> [Data under study]
import Mathlib
import HarnessLib
import Literature.NumberTheory.LFunctions.ZetaScrew
import Literature.NumberTheory.LFunctions.ZetaScrewThm41Proofs
import Summits.RiemannHypothesis.RiemannHypothesis.Theorems.IntegerScrewPivotUpperBound

/-!
# Route `IntegerScrew` — the TWO-NODE predictor bound for the pivot (PIVOT-LAW §2a(iv); RH-FREE
# given `S_{M−1} ≻ 0`)

`d_M` is the squared distance of the newest node `x_{log M}` of Kreĭn's screw line from the span of
the earlier nodes (`IntegerScrewPivotUpperBound.screwPivot_add_two_le_form`: `d_M ≤ Q(y,1)` for
every coefficient vector `y`).  The one-node predictor `x_{log(M−1)}` gives `d_M ≤ 2Ψ(h_M)`
(`screwPivot_add_three_le_increment`).  Here the two-node predictors
`x_{log(M−1)} + t·(x_{log(M−1)} − x_{log(M−2)})`, `t ∈ ℝ`, give, with `h_M = log(M/(M−1))`,
`h_{M−1} = log((M−1)/(M−2))` and the adjacent-increment covariance
`Cov = Ψ(h_M + h_{M−1}) − Ψ(h_M) − Ψ(h_{M−1})`:

* `screwPivot_add_four_le_twoNode` : `d_M ≤ 2Ψ(h_M) + t²·2Ψ(h_{M−1}) − 2t·Cov` for every `t`
  (`M = n + 4`, hypothesis `S_{M−1} ≻ 0`), i.e. `d_M ≤ ‖I_M − t I_{M−1}‖²`;

optimising in `t` gives `d_M ≤ 2Ψ(h_M) − Cov²/(2Ψ(h_{M−1}))`, the DERIVED «two-node gain» of
PIVOT-LAW §2a(iv) (`≈ (log 2)²/(M(log M − c₀))` by `IntegerScrewIncrementCovariance` and
`IntegerScrewIncrementSharp`).  Nothing here bears on the truth of RH. [Suzuki2023, (1.1), (1.4)]
-/

noncomputable section

-- D-0017: `Summit.<S>.<S>.…` is the designed namespace of a single-problem summit.
set_option linter.dupNamespace false

namespace Summit.RiemannHypothesis.RiemannHypothesis.Theorems.IntegerScrew

open Literature.NumberTheory.LFunctions Literature.NumberTheory.LFunctions.Suzuki2023Thm41 Matrix

/-- **Two-node predictor bound.** With `S_{n+3} = screwMatrix (n+2) ≻ 0`, for every `t : ℝ`:
`d_{n+4} ≤ 2Ψ(log((n+4)/(n+3))) + t²·2Ψ(log((n+3)/(n+2)))
 − 2t·(Ψ(log((n+4)/(n+2))) − Ψ(log((n+4)/(n+3))) − Ψ(log((n+3)/(n+2))))`
— the squared length of `I_{n+4} − t·I_{n+3}` on the screw line. [folklore] -/
theorem screwPivot_add_four_le_twoNode (n : ℕ) (hn : (screwMatrix (n + 2)).PosDef) (t : ℝ) :
    screwPivot (n + 4) ≤
      2 * zetaScrew (Real.log (((n + 4 : ℕ) : ℝ) / ((n + 3 : ℕ) : ℝ)))
      + t ^ 2 * (2 * zetaScrew (Real.log (((n + 3 : ℕ) : ℝ) / ((n + 2 : ℕ) : ℝ))))
      - 2 * t * (zetaScrew (Real.log (((n + 4 : ℕ) : ℝ) / ((n + 2 : ℕ) : ℝ)))
          - zetaScrew (Real.log (((n + 4 : ℕ) : ℝ) / ((n + 3 : ℕ) : ℝ)))
          - zetaScrew (Real.log (((n + 3 : ℕ) : ℝ) / ((n + 2 : ℕ) : ℝ)))) := by
  -- indices: l = last ↔ node log(n+3), p ↔ node log(n+2)
  set l : Fin (n + 2) := ⟨n + 1, by omega⟩ with hl
  set p : Fin (n + 2) := ⟨n, by omega⟩ with hp
  have hlp : l ≠ p := by
    intro h'; have := congrArg Fin.val h'; simp [hl, hp] at this
  have hpl : p ≠ l := fun h' => hlp h'.symm
  have hlv : ((l : ℕ) + 2 : ℕ) = n + 3 := by simp [hl]
  have hpv : ((p : ℕ) + 2 : ℕ) = n + 2 := by simp [hp]
  set a : ℝ := -(1 + t) with ha
  have h := screwPivot_add_two_le_form (n + 2) hn (Pi.single l a + Pi.single p t)
  -- abbreviations for the Ψ-values at the three nodes
  set A : ℝ := zetaScrew (Real.log ((n + 4 : ℕ) : ℝ)) with hA
  set B : ℝ := zetaScrew (Real.log ((n + 3 : ℕ) : ℝ)) with hB
  set C : ℝ := zetaScrew (Real.log ((n + 2 : ℕ) : ℝ)) with hC
  -- the increments' Ψ-values
  have hP : zetaScrew (Real.log ((n + 3 : ℕ) : ℝ) - Real.log ((n + 4 : ℕ) : ℝ)) =
      zetaScrew (Real.log (((n + 4 : ℕ) : ℝ) / ((n + 3 : ℕ) : ℝ))) := by
    rw [← zetaScrew_neg, neg_sub, ← Real.log_div (by positivity) (by positivity)]
  have hU : zetaScrew (Real.log ((n + 2 : ℕ) : ℝ) - Real.log ((n + 4 : ℕ) : ℝ)) =
      zetaScrew (Real.log (((n + 4 : ℕ) : ℝ) / ((n + 2 : ℕ) : ℝ))) := by
    rw [← zetaScrew_neg, neg_sub, ← Real.log_div (by positivity) (by positivity)]
  have hR : zetaScrew (Real.log ((n + 3 : ℕ) : ℝ) - Real.log ((n + 2 : ℕ) : ℝ)) =
      zetaScrew (Real.log (((n + 3 : ℕ) : ℝ) / ((n + 2 : ℕ) : ℝ))) := by
    rw [← Real.log_div (by positivity) (by positivity)]
  -- matrix / border entries
  have hSll : screwMatrix (n + 2) l l = 2 * B := by rw [screwMatrix_diag, hlv]
  have hSpp : screwMatrix (n + 2) p p = 2 * C := by rw [screwMatrix_diag, hpv]
  have hSlp : screwMatrix (n + 2) l p =
      B + C - zetaScrew (Real.log (((n + 3 : ℕ) : ℝ) / ((n + 2 : ℕ) : ℝ))) := by
    rw [screwMatrix_apply, hlv, hpv, zetaScrewKernel_def, hR]
  have hR2 : zetaScrew (Real.log ((n + 2 : ℕ) : ℝ) - Real.log ((n + 3 : ℕ) : ℝ)) =
      zetaScrew (Real.log (((n + 3 : ℕ) : ℝ) / ((n + 2 : ℕ) : ℝ))) := by
    rw [← zetaScrew_neg, neg_sub, hR]
  have hSpl : screwMatrix (n + 2) p l =
      B + C - zetaScrew (Real.log (((n + 3 : ℕ) : ℝ) / ((n + 2 : ℕ) : ℝ))) := by
    rw [screwMatrix_apply, hlv, hpv, zetaScrewKernel_def, hR2]
    ring
  have hbl : screwBorder (n + 2) l 0 =
      B + A - zetaScrew (Real.log (((n + 4 : ℕ) : ℝ) / ((n + 3 : ℕ) : ℝ))) := by
    simp only [screwBorder, Matrix.of_apply, hlv, zetaScrewKernel_def]
    rw [show ((n + 2 + 2 : ℕ) : ℝ) = ((n + 4 : ℕ) : ℝ) by push_cast; ring, hP]
  have hbp : screwBorder (n + 2) p 0 =
      C + A - zetaScrew (Real.log (((n + 4 : ℕ) : ℝ) / ((n + 2 : ℕ) : ℝ))) := by
    simp only [screwBorder, Matrix.of_apply, hpv, zetaScrewKernel_def]
    rw [show ((n + 2 + 2 : ℕ) : ℝ) = ((n + 4 : ℕ) : ℝ) by push_cast; ring, hU]
  -- evaluate the quadratic form at y = a·e_l + t·e_p
  have hquad : (Pi.single l a + Pi.single p t) ⬝ᵥ screwMatrix (n + 2) *ᵥ (Pi.single l a + Pi.single p t)
      = a * a * screwMatrix (n + 2) l l + a * t * screwMatrix (n + 2) l p
        + t * a * screwMatrix (n + 2) p l + t * t * screwMatrix (n + 2) p p := by
    rw [mulVec_add, dotProduct_add, add_dotProduct, add_dotProduct]
    simp only [single_dotProduct, mulVec, dotProduct_single]
    ring
  have hlin : (fun i => screwBorder (n + 2) i 0) ⬝ᵥ (Pi.single l a + Pi.single p t)
      = screwBorder (n + 2) l 0 * a + screwBorder (n + 2) p 0 * t := by
    rw [dotProduct_add, dotProduct_single, dotProduct_single]
  rw [hquad, hlin, hSll, hSpp, hSlp, hSpl, hbl, hbp] at h
  have h44 : n + 2 + 2 = n + 4 := by norm_num
  rw [h44] at h
  rw [ha] at h
  nlinarith [h, sq_nonneg t]

/-- **Optimised two-node bound:** with `S_{n+3} ≻ 0`,
`d_{n+4} ≤ 2Ψ(h) − Cov²/(2Ψ(h′))`, `h = log((n+4)/(n+3))`, `h′ = log((n+3)/(n+2))`,
`Cov = Ψ(h + h′) − Ψ(h) − Ψ(h′)` (take `t = Cov/(2Ψ(h′))`; `Ψ(h′) > 0` unconditionally since
`0 < h′ ≤ log 2`, Suzuki2023 Thm 4.1 as `zetaScrew_pos_of_le_log_two`).  This is PIVOT-LAW §2a(iv)'s
«two-node predictor gain» inequality; by `IntegerScrewIncrementCovariance` and
`IntegerScrewIncrementSharp` the gain is `≈ (log 2)²/(M(log M − c₀))`. [folklore] -/
theorem screwPivot_add_four_le_twoNode_opt (n : ℕ) (hn : (screwMatrix (n + 2)).PosDef) :
    screwPivot (n + 4) ≤
      2 * zetaScrew (Real.log (((n + 4 : ℕ) : ℝ) / ((n + 3 : ℕ) : ℝ)))
      - (zetaScrew (Real.log (((n + 4 : ℕ) : ℝ) / ((n + 2 : ℕ) : ℝ)))
          - zetaScrew (Real.log (((n + 4 : ℕ) : ℝ) / ((n + 3 : ℕ) : ℝ)))
          - zetaScrew (Real.log (((n + 3 : ℕ) : ℝ) / ((n + 2 : ℕ) : ℝ)))) ^ 2
        / (2 * zetaScrew (Real.log (((n + 3 : ℕ) : ℝ) / ((n + 2 : ℕ) : ℝ)))) := by
  set R : ℝ := zetaScrew (Real.log (((n + 3 : ℕ) : ℝ) / ((n + 2 : ℕ) : ℝ))) with hRdef
  set Cv : ℝ := zetaScrew (Real.log (((n + 4 : ℕ) : ℝ) / ((n + 2 : ℕ) : ℝ)))
      - zetaScrew (Real.log (((n + 4 : ℕ) : ℝ) / ((n + 3 : ℕ) : ℝ))) - R with hCv
  have hn2 : (0 : ℝ) < ((n + 2 : ℕ) : ℝ) := by positivity
  have hR0 : 0 < R := by
    apply zetaScrew_pos_of_le_log_two
    · apply Real.log_pos
      rw [one_lt_div hn2]; push_cast; linarith
    · apply Real.log_le_log (by positivity)
      rw [div_le_iff₀ hn2]; push_cast; linarith
  have h := screwPivot_add_four_le_twoNode n hn (Cv / (2 * R))
  have hkey : (Cv / (2 * R)) ^ 2 * (2 * R) - 2 * (Cv / (2 * R)) * Cv = -(Cv ^ 2 / (2 * R)) := by
    field_simp
    ring
  linarith [h, hkey]

end Summit.RiemannHypothesis.RiemannHypothesis.Theorems.IntegerScrew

> [Exercise brief] Copy out word for word each line of the listing, from the very first line down to the line containing "a single-problem summit.", and stop after that line.

> [Response for this exercise]
import Mathlib
import HarnessLib
import Literature.NumberTheory.LFunctions.ZetaScrew
import Literature.NumberTheory.LFunctions.ZetaScrewThm41Proofs
import Summits.RiemannHypothesis.RiemannHypothesis.Theorems.IntegerScrewPivotUpperBound

/-!
# Route `IntegerScrew` — the TWO-NODE predictor bound for the pivot (PIVOT-LAW §2a(iv); RH-FREE
# given `S_{M−1} ≻ 0`)

`d_M` is the squared distance of the newest node `x_{log M}` of Kreĭn's screw line from the span of
the earlier nodes (`IntegerScrewPivotUpperBound.screwPivot_add_two_le_form`: `d_M ≤ Q(y,1)` for
every coefficient vector `y`).  The one-node predictor `x_{log(M−1)}` gives `d_M ≤ 2Ψ(h_M)`
(`screwPivot_add_three_le_increment`).  Here the two-node predictors
`x_{log(M−1)} + t·(x_{log(M−1)} − x_{log(M−2)})`, `t ∈ ℝ`, give, with `h_M = log(M/(M−1))`,
`h_{M−1} = log((M−1)/(M−2))` and the adjacent-increment covariance
`Cov = Ψ(h_M + h_{M−1}) − Ψ(h_M) − Ψ(h_{M−1})`:

* `screwPivot_add_four_le_twoNode` : `d_M ≤ 2Ψ(h_M) + t²·2Ψ(h_{M−1}) − 2t·Cov` for every `t`
  (`M = n + 4`, hypothesis `S_{M−1} ≻ 0`), i.e. `d_M ≤ ‖I_M − t I_{M−1}‖²`;

optimising in `t` gives `d_M ≤ 2Ψ(h_M) − Cov²/(2Ψ(h_{M−1}))`, the DERIVED «two-node gain» of
PIVOT-LAW §2a(iv) (`≈ (log 2)²/(M(log M − c₀))` by `IntegerScrewIncrementCovariance` and
`IntegerScrewIncrementSharp`).  Nothing here bears on the truth of RH. [Suzuki2023, (1.1), (1.4)]
-/

noncomputable section

-- D-0017: `Summit.<S>.<S>.…` is the designed namespace of a single-problem summit.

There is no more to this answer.